When OpenSolaris first made its first baby steps during the early Pilot phase, there was lots of talk about how to “build a community” around OpenSolaris. I kept telling people over and over, There is a community! A thriving one, thats existed for years! You don’t need to build a community, you need to invite the one you have inside!. And thats just what happened and what was responsible for the seeming overnight success of OpenSolaris, the community was there and waiting all those years, finally it was able to embrace Solaris fully and in a new and unique way.

But like all relationships, even a couple desperately in love some times need to kick each-other in the butt. Tamarah and I don’t fight, but once in a while we do need to kick the other in the butt. Thats partly what a relationship is about, observing the other and pointing out times when certain behavior that isn’t healthy or in their best interest, not for your sake, but for theirs. That fits squarely into “What are friends for”, because, better from your spouse or a friend than from an enemy… or in-law, as the case may be.

The previous blog entry I made got an excellent response. I got dozens of private mails agreeing with my observations and frustrations, and was a bit shocked when the reactions even spilled over into Jonathan’s blog entry referred to above. A bit of pent up frustration or a mini-revolution, who knows, but clearly my frustrations are not just my own. As I stated above, I’m adamant that customers, users, evangelists, and anyone who cares for Sun as a company, as an ideal, as a cause, keep the lines of communication open and make your wishes, desires, and demands known. No one person is going to scream so loud as to create major change, but a chorus will.. and whats best is when that chorus of voices isn’t organized, it isn’t directed, its simply the voice of the customers independently saying the same sorts of things and not suppressing that feedback because “someone else probly said something or they know”.

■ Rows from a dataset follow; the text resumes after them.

import Summits.CriticalPhenomena.PercolationContinuityZ3.Theorems.PercNearOneGluingNoHeavyLowerTailSahiE4UnionHoldMoments
import Summits.CriticalPhenomena.PercolationContinuityZ3.Theorems.PercNearOneGluingNoHeavyLowerTailSahiE4UnionAtoms
import Summits.CriticalPhenomena.PercolationContinuityZ3.Theorems.PercNearOneGluingNoHeavyLowerTailSahiE4UnionTensorMoments
import Summits.CriticalPhenomena.PercolationContinuityZ3.Theorems.PercNearOneGluingNoHeavyLowerTailSahiE4UnionChainBlock
import Mathlib.Tactic.LinearCombination
import HarnessLib

/-!
# `NoHeavyLowerTail` (crux stmt-CriticalPhenomena-4575), Sahi programme P4, ORDER 4: `E₄ ≥ 0` is preserved when an independent CHAIN block
# (three nested `{0,1}`-events, equivalently a random level) is OR-ed into three of four members — measure level

Support file (cell `prim-l12`, seat P4, generation 35; `--supports stmt-CriticalPhenomena-4575`).  No definitions, no named facts, no sorries;
standard axioms.  Measure-level form of the certificate core `SahiE4UnionChainBlock.e4_orChain_nonneg_of_holdMoments` (its module docstring
has the context: the three-member step `O4[K={0,1,2}]` is affine in the joint moments of the block, its minimum over the `b`-row polytope sits at
vertices, and the chain is the first vertex family; as a cubic form in the pattern atoms of `b` the functional is Bernstein-positive exactly on
chain monomials).

SETTING. `(γ,μ)`, `(β,ν)` finite probability weights; `a : Fin 4 → γ → [0,1]`; `b : Fin 4 → β → [0,1]` with `b_3 = 0` and the block
MULTIPLICATIVELY NESTED: `b_0b_1 = b_1`, `b_0b_2 = b_2`, `b_1b_2 = b_2` pointwise (for indicators: `B_2 ⊆ B_1 ⊆ B_0`; no positivity, monotonicity
or FKG hypothesis on the block is needed — a chain carries none).  Member-wise OR family `u_i(x,y) = a_i(x) + b_i(y) − a_i(x)b_i(y)`
(`= (a_0 ∨ b_0, a_1 ∨ b_1, a_2 ∨ b_2, a_3)` for events).  If the `a`-side satisfies the Harris rows `Cov(a_2,a_3)`, `Cov(a_2,a_1a_3)`,
`Cov(a_2,a_0a_1a_3)`, `Cov(a_3,a_1a_2)`, `Cov(a_3,a_0a_1a_2) ≥ 0`, Sahi's `E₃(a_1,a_2,a_3) ≥ 0` [Sahi2008, eq. (7); LiebSahi2021, Def. 3.1], the
order-3 PRODUCT rows `E₃(a_0a_1,a_2,a_3)`, `E₃(a_0a_2,a_1,a_3)`, `E₃(a_1a_2,a_0,a_3)`, `E₃(a_0a_3,a_1,a_2) ≥ 0` and `E₄(a) ≥ 0`, then `E₄^{μ⊗ν}(u) ≥ 0`.
On an FKG lattice with monotone `a` all hypotheses are instances of Sahi positivity of orders 2, 3, 4 of `μ`.  Proof: the fifteen joint
moments of `u` (`SahiE4UnionHold.uMoment_S`), inclusion–exclusion (`exFail_S`), `b_3 = 0`, the nesting identities, and the core.
Relation to the tree: generalises `SahiMixture.orThreeOfFourCell_holds` (one coin into three members; cell `prim-masterthm` P3) from a coin to an
arbitrary totally ordered block.  HONEST FRAMING: one vertex family of the three-member step; conjecture O4[K=012] (arbitrary positively
associated block) is open. [this work]
-/

noncomputable section

namespace Summit.CriticalPhenomena.PercolationContinuityZ3.Theorems.SahiE4UnionChainBlock

open Finset Function Literature.Combinatorics.Sahi2008
open Summit.CriticalPhenomena.PercolationContinuityZ3.Theorems.SahiE3UnionTensor (ex_add' ex_sub' sum_prodWeight ex_tensor)
open Summit.CriticalPhenomena.PercolationContinuityZ3.Theorems.SahiE4UnionTensor (sahiE_four_apply)
open Summit.CriticalPhenomena.PercolationContinuityZ3.Theorems.SahiE4UnionHold


variable {γ β : Type*} [Fintype γ] [Fintype β]

/-- **Order-4 OR step, CHAIN block into three members, measure level.**  See the module docstring. [this work] -/
theorem sahiE_four_orChain_nonneg (μ : γ → ℝ) (ν : β → ℝ)
    (hμ0 : ∀ t, 0 ≤ μ t) (hμ1 : ∑ t, μ t = 1) (hν0 : ∀ t, 0 ≤ ν t) (hν1 : ∑ t, ν t = 1)
    (a : Fin 4 → γ → ℝ) (b : Fin 4 → β → ℝ) (ha0 : ∀ i t, 0 ≤ a i t) (ha1 : ∀ i t, a i t ≤ 1) (hb0 : ∀ i t, 0 ≤ b i t) (hb1 : ∀ i t, b i t ≤ 1)
    (hbz3 : ∀ t, b 3 t = 0)
    (hb01 : ∀ t, b 0 t * b 1 t = b 1 t) (hb02 : ∀ t, b 0 t * b 2 t = b 2 t) (hb12 : ∀ t, b 1 t * b 2 t = b 2 t)
    (ha_cf_2_3 : 0 ≤ ex μ (a 2 * a 3) - ex μ (a 2)*ex μ (a 3))
    (ha_ch_2_13 : 0 ≤ ex μ (a 1 * a 2 * a 3) - ex μ (a 1 * a 3)*ex μ (a 2))
    (ha_ch_2_013 : 0 ≤ ex μ (a 0 * a 1 * a 2 * a 3) - ex μ (a 0 * a 1 * a 3)*ex μ (a 2))
    (ha_ch_12_3 : 0 ≤ ex μ (a 1 * a 2 * a 3) - ex μ (a 1 * a 2)*ex μ (a 3))
    (ha_ch_012_3 : 0 ≤ ex μ (a 0 * a 1 * a 2 * a 3) - ex μ (a 0 * a 1 * a 2)*ex μ (a 3))
    (hha_e3h_123 : 0 ≤ sahiE μ 3 ![a 1, a 2, a 3])
    (hha_e4h : 0 ≤ sahiE μ 4 a)
    (hha_p3h_01 : 0 ≤ sahiE μ 3 ![a 0 * a 1, a 2, a 3])
    (hha_p3h_02 : 0 ≤ sahiE μ 3 ![a 0 * a 2, a 1, a 3])
    (hha_p3h_12 : 0 ≤ sahiE μ 3 ![a 1 * a 2, a 0, a 3])
    (hha_p3h_03 : 0 ≤ sahiE μ 3 ![a 0 * a 3, a 1, a 2])
    : 0 ≤ sahiE (fun p : γ × β => μ p.1 * ν p.2) 4 (fun (i : Fin 4) (p : γ × β) => a i p.1 + b i p.2 - a i p.1 * b i p.2) := by
  have zb3 : ex ν (b 3) = 0 := by
    rw [show b 3 = fun _ => (0:ℝ) from funext fun t => by simp [hbz3]]; exact ex_const hν1 0
  have zb03 : ex ν (b 0 * b 3) = 0 := by
    rw [show b 0 * b 3 = fun _ => (0:ℝ) from funext fun t => by simp [Pi.mul_apply, hbz3]]; exact ex_const hν1 0
  have zb13 : ex ν (b 1 * b 3) = 0 := by
    rw [show b 1 * b 3 = fun _ => (0:ℝ) from funext fun t => by simp [Pi.mul_apply, hbz3]]; exact ex_const hν1 0
  have zb23 : ex ν (b 2 * b 3) = 0 := by
    rw [show b 2 * b 3 = fun _ => (0:ℝ) from funext fun t => by simp [Pi.mul_apply, hbz3]]; exact ex_const hν1 0
  have zb013 : ex ν (b 0 * b 1 * b 3) = 0 := by
    rw [show b 0 * b 1 * b 3 = fun _ => (0:ℝ) from funext fun t => by simp [Pi.mul_apply, hbz3]]; exact ex_const hν1 0
  have zb023 : ex ν (b 0 * b 2 * b 3) = 0 := by
    rw [show b 0 * b 2 * b 3 = fun _ => (0:ℝ) from funext fun t => by simp [Pi.mul_apply, hbz3]]; exact ex_const hν1 0
  have zb123 : ex ν (b 1 * b 2 * b 3) = 0 := by
    rw [show b 1 * b 2 * b 3 = fun _ => (0:ℝ) from funext fun t => by simp [Pi.mul_apply, hbz3]]; exact ex_const hν1 0
  have zb0123 : ex ν (b 0 * b 1 * b 2 * b 3) = 0 := by
    rw [show b 0 * b 1 * b 2 * b 3 = fun _ => (0:ℝ) from funext fun t => by simp [Pi.mul_apply, hbz3]]; exact ex_const hν1 0
  have hn01 : ex ν (b 0 * b 1) = ex ν (b 1) := by
    rw [show b 0 * b 1 = b 1 from funext fun t => by simp only [Pi.mul_apply]; exact hb01 t]
  have hn02 : ex ν (b 0 * b 2) = ex ν (b 2) := by
    rw [show b 0 * b 2 = b 2 from funext fun t => by simp only [Pi.mul_apply]; exact hb02 t]
  have hn12 : ex ν (b 1 * b 2) = ex ν (b 2) := by
    rw [show b 1 * b 2 = b 2 from funext fun t => by simp only [Pi.mul_apply]; exact hb12 t]
  have hn012 : ex ν (b 0 * b 1 * b 2) = ex ν (b 2) := by
    rw [show b 0 * b 1 * b 2 = b 2 from funext fun t => by simp only [Pi.mul_apply]; rw [hb01 t, hb12 t]]
  have ha_at_ : 0 ≤ ex μ (a 0 * a 1 * a 2 * a 3) := exAtom_none_nonneg μ hμ0 a ha0 
  have ha_at_0 : 0 ≤ -ex μ (a 0 * a 1 * a 2 * a 3) + ex μ (a 1 * a 2 * a 3) := exAtom_0_nonneg μ hμ0 a ha0 ha1
  have ha_at_13 : 0 ≤ -ex μ (a 0 * a 1 * a 2) + ex μ (a 0 * a 1 * a 2 * a 3) + ex μ (a 0 * a 2) - ex μ (a 0 * a 2 * a 3) := exAtom_13_nonneg μ hμ0 a ha0 ha1
  have ha_at_013 : 0 ≤ ex μ (a 0 * a 1 * a 2) - ex μ (a 0 * a 1 * a 2 * a 3) - ex μ (a 0 * a 2) + ex μ (a 0 * a 2 * a 3) - ex μ (a 1 * a 2) + ex μ (a 1 * a 2 * a 3) + ex μ (a 2) - ex μ (a 2 * a 3) := exAtom_013_nonneg μ hμ0 a ha0 ha1
  have ha_at_23 : 0 ≤ ex μ (a 0 * a 1) - ex μ (a 0 * a 1 * a 2) + ex μ (a 0 * a 1 * a 2 * a 3) - ex μ (a 0 * a 1 * a 3) := exAtom_23_nonneg μ hμ0 a ha0 ha1
  have ha_at_023 : 0 ≤ -ex μ (a 0 * a 1) + ex μ (a 0 * a 1 * a 2) - ex μ (a 0 * a 1 * a 2 * a 3) + ex μ (a 0 * a 1 * a 3) + ex μ (a 1) - ex μ (a 1 * a 2) + ex μ (a 1 * a 2 * a 3) - ex μ (a 1 * a 3) := exAtom_023_nonneg μ hμ0 a ha0 ha1
  have ha_at_123 : 0 ≤ ex μ (a 0) - ex μ (a 0 * a 1) + ex μ (a 0 * a 1 * a 2) - ex μ (a 0 * a 1 * a 2 * a 3) + ex μ (a 0 * a 1 * a 3) - ex μ (a 0 * a 2) + ex μ (a 0 * a 2 * a 3) - ex μ (a 0 * a 3) := exAtom_123_nonneg μ hμ0 a ha0 ha1
  have ha_at_0123 : 0 ≤ 1 - ex μ (a 0) + ex μ (a 0 * a 1) - ex μ (a 0 * a 1 * a 2) + ex μ (a 0 * a 1 * a 2 * a 3) - ex μ (a 0 * a 1 * a 3) + ex μ (a 0 * a 2) - ex μ (a 0 * a 2 * a 3) + ex μ (a 0 * a 3) - ex μ (a 1) + ex μ (a 1 * a 2) - ex μ (a 1 * a 2 * a 3) + ex μ (a 1 * a 3) - ex μ (a 2) + ex μ (a 2 * a 3) - ex μ (a 3) := exAtom_0123_nonneg μ hμ0 hμ1 a ha1
  have ha_at_1 : 0 ≤ -ex μ (a 0 * a 1 * a 2 * a 3) + ex μ (a 0 * a 2 * a 3) := exAtom_1_nonneg μ hμ0 a ha0 ha1
  have ha_at_01 : 0 ≤ ex μ (a 0 * a 1 * a 2 * a 3) - ex μ (a 0 * a 2 * a 3) - ex μ (a 1 * a 2 * a 3) + ex μ (a 2 * a 3) := exAtom_01_nonneg μ hμ0 a ha0 ha1
  have ha_at_2 : 0 ≤ -ex μ (a 0 * a 1 * a 2 * a 3) + ex μ (a 0 * a 1 * a 3) := exAtom_2_nonneg μ hμ0 a ha0 ha1
  have ha_at_02 : 0 ≤ ex μ (a 0 * a 1 * a 2 * a 3) - ex μ (a 0 * a 1 * a 3) - ex μ (a 1 * a 2 * a 3) + ex μ (a 1 * a 3) := exAtom_02_nonneg μ hμ0 a ha0 ha1
  have ha_at_12 : 0 ≤ ex μ (a 0 * a 1 * a 2 * a 3) - ex μ (a 0 * a 1 * a 3) - ex μ (a 0 * a 2 * a 3) + ex μ (a 0 * a 3) := exAtom_12_nonneg μ hμ0 a ha0 ha1
  have ha_at_012 : 0 ≤ -ex μ (a 0 * a 1 * a 2 * a 3) + ex μ (a 0 * a 1 * a 3) + ex μ (a 0 * a 2 * a 3) - ex μ (a 0 * a 3) + ex μ (a 1 * a 2 * a 3) - ex μ (a 1 * a 3) - ex μ (a 2 * a 3) + ex μ (a 3) := exAtom_012_nonneg μ hμ0 a ha0 ha1
  have ha_at_3 : 0 ≤ ex μ (a 0 * a 1 * a 2) - ex μ (a 0 * a 1 * a 2 * a 3) := exAtom_3_nonneg μ hμ0 a ha0 ha1
  have ha_at_03 : 0 ≤ -ex μ (a 0 * a 1 * a 2) + ex μ (a 0 * a 1 * a 2 * a 3) + ex μ (a 1 * a 2) - ex μ (a 1 * a 2 * a 3) := exAtom_03_nonneg μ hμ0 a ha0 ha1
  have ha_ct_0 : 0 ≤ 1 - ex μ (a 0) := by
    have h := ex_mono hμ0 (fun t => ha1 0 t); rw [ex_const hμ1] at h; linarith
  have ha_ct_1 : 0 ≤ 1 - ex μ (a 1) := by
    have h := ex_mono hμ0 (fun t => ha1 1 t); rw [ex_const hμ1] at h; linarith
  have ha_ct_2 : 0 ≤ 1 - ex μ (a 2) := by
    have h := ex_mono hμ0 (fun t => ha1 2 t); rw [ex_const hμ1] at h; linarith
  have ha_ct_3 : 0 ≤ 1 - ex μ (a 3) := by
    have h := ex_mono hμ0 (fun t => ha1 3 t); rw [ex_const hμ1] at h; linarith
  have ha_e3h_123 : 0 ≤ 2*ex μ (a 1 * a 2 * a 3) - ex μ (a 1)*ex μ (a 2 * a 3) - ex μ (a 1 * a 2)*ex μ (a 3) - ex μ (a 1 * a 3)*ex μ (a 2) + ex μ (a 1)*ex μ (a 2)*ex μ (a 3) := by
    have h := hha_e3h_123; rw [sahiE_three] at h; linear_combination h
  have ha_e4h : 0 ≤ 6*ex μ (a 0 * a 1 * a 2 * a 3) - 2*ex μ (a 0)*ex μ (a 1 * a 2 * a 3) - ex μ (a 0 * a 1)*ex μ (a 2 * a 3) - 2*ex μ (a 0 * a 1 * a 2)*ex μ (a 3) - 2*ex μ (a 0 * a 1 * a 3)*ex μ (a 2) - ex μ (a 0 * a 2)*ex μ (a 1 * a 3) - 2*ex μ (a 0 * a 2 * a 3)*ex μ (a 1) - ex μ (a 0 * a 3)*ex μ (a 1 * a 2) + ex μ (a 0)*ex μ (a 1)*ex μ (a 2 * a 3) + ex μ (a 0)*ex μ (a 1 * a 2)*ex μ (a 3) + ex μ (a 0)*ex μ (a 1 * a 3)*ex μ (a 2) + ex μ (a 0 * a 1)*ex μ (a 2)*ex μ (a 3) + ex μ (a 0 * a 2)*ex μ (a 1)*ex μ (a 3) + ex μ (a 0 * a 3)*ex μ (a 1)*ex μ (a 2) - ex μ (a 0)*ex μ (a 1)*ex μ (a 2)*ex μ (a 3) := by
    have h := hha_e4h; rw [sahiE_four_apply] at h; linear_combination h
  have ha_p3h_01 : 0 ≤ 2*ex μ (a 0 * a 1 * a 2 * a 3) - ex μ (a 0 * a 1)*ex μ (a 2 * a 3) - ex μ (a 0 * a 1 * a 2)*ex μ (a 3) - ex μ (a 0 * a 1 * a 3)*ex μ (a 2) + ex μ (a 0 * a 1)*ex μ (a 2)*ex μ (a 3) := by
    have h := hha_p3h_01; rw [sahiE_three] at h; linear_combination h
  have c02_3 : a 0 * a 2 * a 1 * a 3 = a 0 * a 1 * a 2 * a 3 := by funext t; simp only [Pi.mul_apply]; ring
  have c02_0 : a 0 * a 2 * a 1 = a 0 * a 1 * a 2 := by funext t; simp only [Pi.mul_apply]; ring
  have ha_p3h_02 : 0 ≤ 2*ex μ (a 0 * a 1 * a 2 * a 3) - ex μ (a 0 * a 1 * a 2)*ex μ (a 3) - ex μ (a 0 * a 2)*ex μ (a 1 * a 3) - ex μ (a 0 * a 2 * a 3)*ex μ (a 1) + ex μ (a 0 * a 2)*ex μ (a 1)*ex μ (a 3) := by
    have h := hha_p3h_02; rw [sahiE_three] at h; rw [c02_3, c02_0] at h; linear_combination h
  have c12_3 : a 1 * a 2 * a 0 * a 3 = a 0 * a 1 * a 2 * a 3 := by funext t; simp only [Pi.mul_apply]; ring
  have c12_0 : a 1 * a 2 * a 0 = a 0 * a 1 * a 2 := by funext t; simp only [Pi.mul_apply]; ring
  have ha_p3h_12 : 0 ≤ 2*ex μ (a 0 * a 1 * a 2 * a 3) - ex μ (a 0)*ex μ (a 1 * a 2 * a 3) - ex μ (a 0 * a 1 * a 2)*ex μ (a 3) - ex μ (a 0 * a 3)*ex μ (a 1 * a 2) + ex μ (a 0)*ex μ (a 1 * a 2)*ex μ (a 3) := by
    have h := hha_p3h_12; rw [sahiE_three] at h; rw [c12_3, c12_0] at h; linear_combination h
  have c03_3 : a 0 * a 3 * a 1 * a 2 = a 0 * a 1 * a 2 * a 3 := by funext t; simp only [Pi.mul_apply]; ring
  have c03_0 : a 0 * a 3 * a 1 = a 0 * a 1 * a 3 := by funext t; simp only [Pi.mul_apply]; ring
  have c03_1 : a 0 * a 3 * a 2 = a 0 * a 2 * a 3 := by funext t; simp only [Pi.mul_apply]; ring
  have ha_p3h_03 : 0 ≤ 2*ex μ (a 0 * a 1 * a 2 * a 3) - ex μ (a 0 * a 1 * a 3)*ex μ (a 2) - ex μ (a 0 * a 2 * a 3)*ex μ (a 1) - ex μ (a 0 * a 3)*ex μ (a 1 * a 2) + ex μ (a 0 * a 3)*ex μ (a 1)*ex μ (a 2) := by
    have h := hha_p3h_03; rw [sahiE_three] at h; rw [c03_3, c03_0, c03_1] at h; linear_combination h
  have ha_t_0 : 0 ≤ ex μ (a 0) := ex_nonneg hμ0 (ha0 0)
  have ha_t_1 : 0 ≤ ex μ (a 1) := ex_nonneg hμ0 (ha0 1)
  have ha_t_2 : 0 ≤ ex μ (a 2) := ex_nonneg hμ0 (ha0 2)
  have ha_t_3 : 0 ≤ ex μ (a 3) := ex_nonneg hμ0 (ha0 3)
  have hb_ct_0 : 0 ≤ 1 - ex ν (b 0) := by
    have h := ex_mono hν0 (fun t => hb1 0 t); rw [ex_const hν1] at h; linarith
  have hb_dt_0_1 : 0 ≤ ex ν (b 0) - ex ν (b 1) := by
    have h : ex ν (b 0 * b 1) ≤ ex ν (b 0) := ex_mono hν0 (fun t => by
      simp only [Pi.mul_apply]; exact mul_le_of_le_one_right (hb0 0 t) (hb1 1 t))
    rw [hn01] at h; linarith
  have hb_dt_1_2 : 0 ≤ ex ν (b 1) - ex ν (b 2) := by
    have h : ex ν (b 1 * b 2) ≤ ex ν (b 1) := ex_mono hν0 (fun t => by
      simp only [Pi.mul_apply]; exact mul_le_of_le_one_right (hb0 1 t) (hb1 2 t))
    rw [hn12] at h; linarith
  have hb_t_2 : 0 ≤ ex ν (b 2) := ex_nonneg hν0 (hb0 2)
  rw [sahiE_four_apply, uMoment_0123 μ ν hμ1 hν1 a b, uMoment_012 μ ν hμ1 hν1 a b, uMoment_013 μ ν hμ1 hν1 a b, uMoment_023 μ ν hμ1 hν1 a b, uMoment_123 μ ν hμ1 hν1 a b, uMoment_01 μ ν hμ1 hν1 a b, uMoment_02 μ ν hμ1 hν1 a b, uMoment_03 μ ν hμ1 hν1 a b, uMoment_12 μ ν hμ1 hν1 a b, uMoment_13 μ ν hμ1 hν1 a b, uMoment_23 μ ν hμ1 hν1 a b, uMoment_0 μ ν hμ1 hν1 a b, uMoment_1 μ ν hμ1 hν1 a b, uMoment_2 μ ν hμ1 hν1 a b, uMoment_3 μ ν hμ1 hν1 a b]
  rw [exFail_0 μ hμ1 a, exFail_1 μ hμ1 a, exFail_2 μ hμ1 a, exFail_3 μ hμ1 a, exFail_01 μ hμ1 a, exFail_02 μ hμ1 a, exFail_03 μ hμ1 a, exFail_12 μ hμ1 a, exFail_13 μ hμ1 a, exFail_23 μ hμ1 a, exFail_012 μ hμ1 a, exFail_013 μ hμ1 a, exFail_023 μ hμ1 a, exFail_123 μ hμ1 a, exFail_0123 μ hμ1 a]
  rw [exFail_0 ν hν1 b, exFail_1 ν hν1 b, exFail_2 ν hν1 b, exFail_3 ν hν1 b, exFail_01 ν hν1 b, exFail_02 ν hν1 b, exFail_03 ν hν1 b, exFail_12 ν hν1 b, exFail_13 ν hν1 b, exFail_23 ν hν1 b, exFail_012 ν hν1 b, exFail_013 ν hν1 b, exFail_023 ν hν1 b, exFail_123 ν hν1 b, exFail_0123 ν hν1 b]
  rw [zb3, zb03, zb13, zb23, zb013, zb023, zb123, zb0123]
  rw [hn012, hn01, hn02, hn12]
  linear_combination e4_orChain_nonneg_of_holdMoments (ex μ (a 0)) (ex μ (a 1)) (ex μ (a 2)) (ex μ (a 3)) (ex μ (a 0 * a 1)) (ex μ (a 0 * a 2)) (ex μ (a 0 * a 3)) (ex μ (a 1 * a 2)) (ex μ (a 1 * a 3)) (ex μ (a 2 * a 3)) (ex μ (a 0 * a 1 * a 2)) (ex μ (a 0 * a 1 * a 3)) (ex μ (a 0 * a 2 * a 3)) (ex μ (a 1 * a 2 * a 3)) (ex μ (a 0 * a 1 * a 2 * a 3)) (ex ν (b 0)) (ex ν (b 1)) (ex ν (b 2)) ha_at_ ha_at_0 ha_at_13 ha_at_013 ha_at_23 ha_at_023 ha_at_123 ha_at_0123 ha_at_1 ha_at_01 ha_at_2 ha_at_02 ha_at_12 ha_at_012 ha_at_3 ha_at_03 ha_cf_2_3 ha_ch_2_13 ha_ch_2_013 ha_ch_12_3 ha_ch_012_3 ha_ct_0 ha_ct_1 ha_ct_2 ha_ct_3 ha_e3h_123 ha_e4h ha_p3h_01 ha_p3h_02 ha_p3h_12 ha_p3h_03 ha_t_0 ha_t_1 ha_t_2 ha_t_3 hb_ct_0 hb_dt_0_1 hb_dt_1_2 hb_t_2

end Summit.CriticalPhenomena.PercolationContinuityZ3.Theorems.SahiE4UnionChainBlock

Sun is listening, you know. The mic is on, whether you realize it or not. Jonathan and his executive team, frankly all of Sun, has a long running and well established open door policy, whatever it is that you need to say can be said, regardless of whether you get a response back or not, it will be received. This isn’t an ability to brush off or take lightly, but rather to embrace and enjoy.

So, if you take anything away from this, know that Sun has its faults, sure, but its also a company thats responsive, interested, and engaged with its customers. And thats something we should all be thankful for. Thankful for the culture brought to Sun by Scott McNealy and a culture that continues to grow under the leadership of Jonathan Schwartz. Sun isn’t the company you get feed up with and move on, its the company you get feed up with, sit down and talk it over with, and then work towards a better and brighter future for everyone with, and thats the company we love.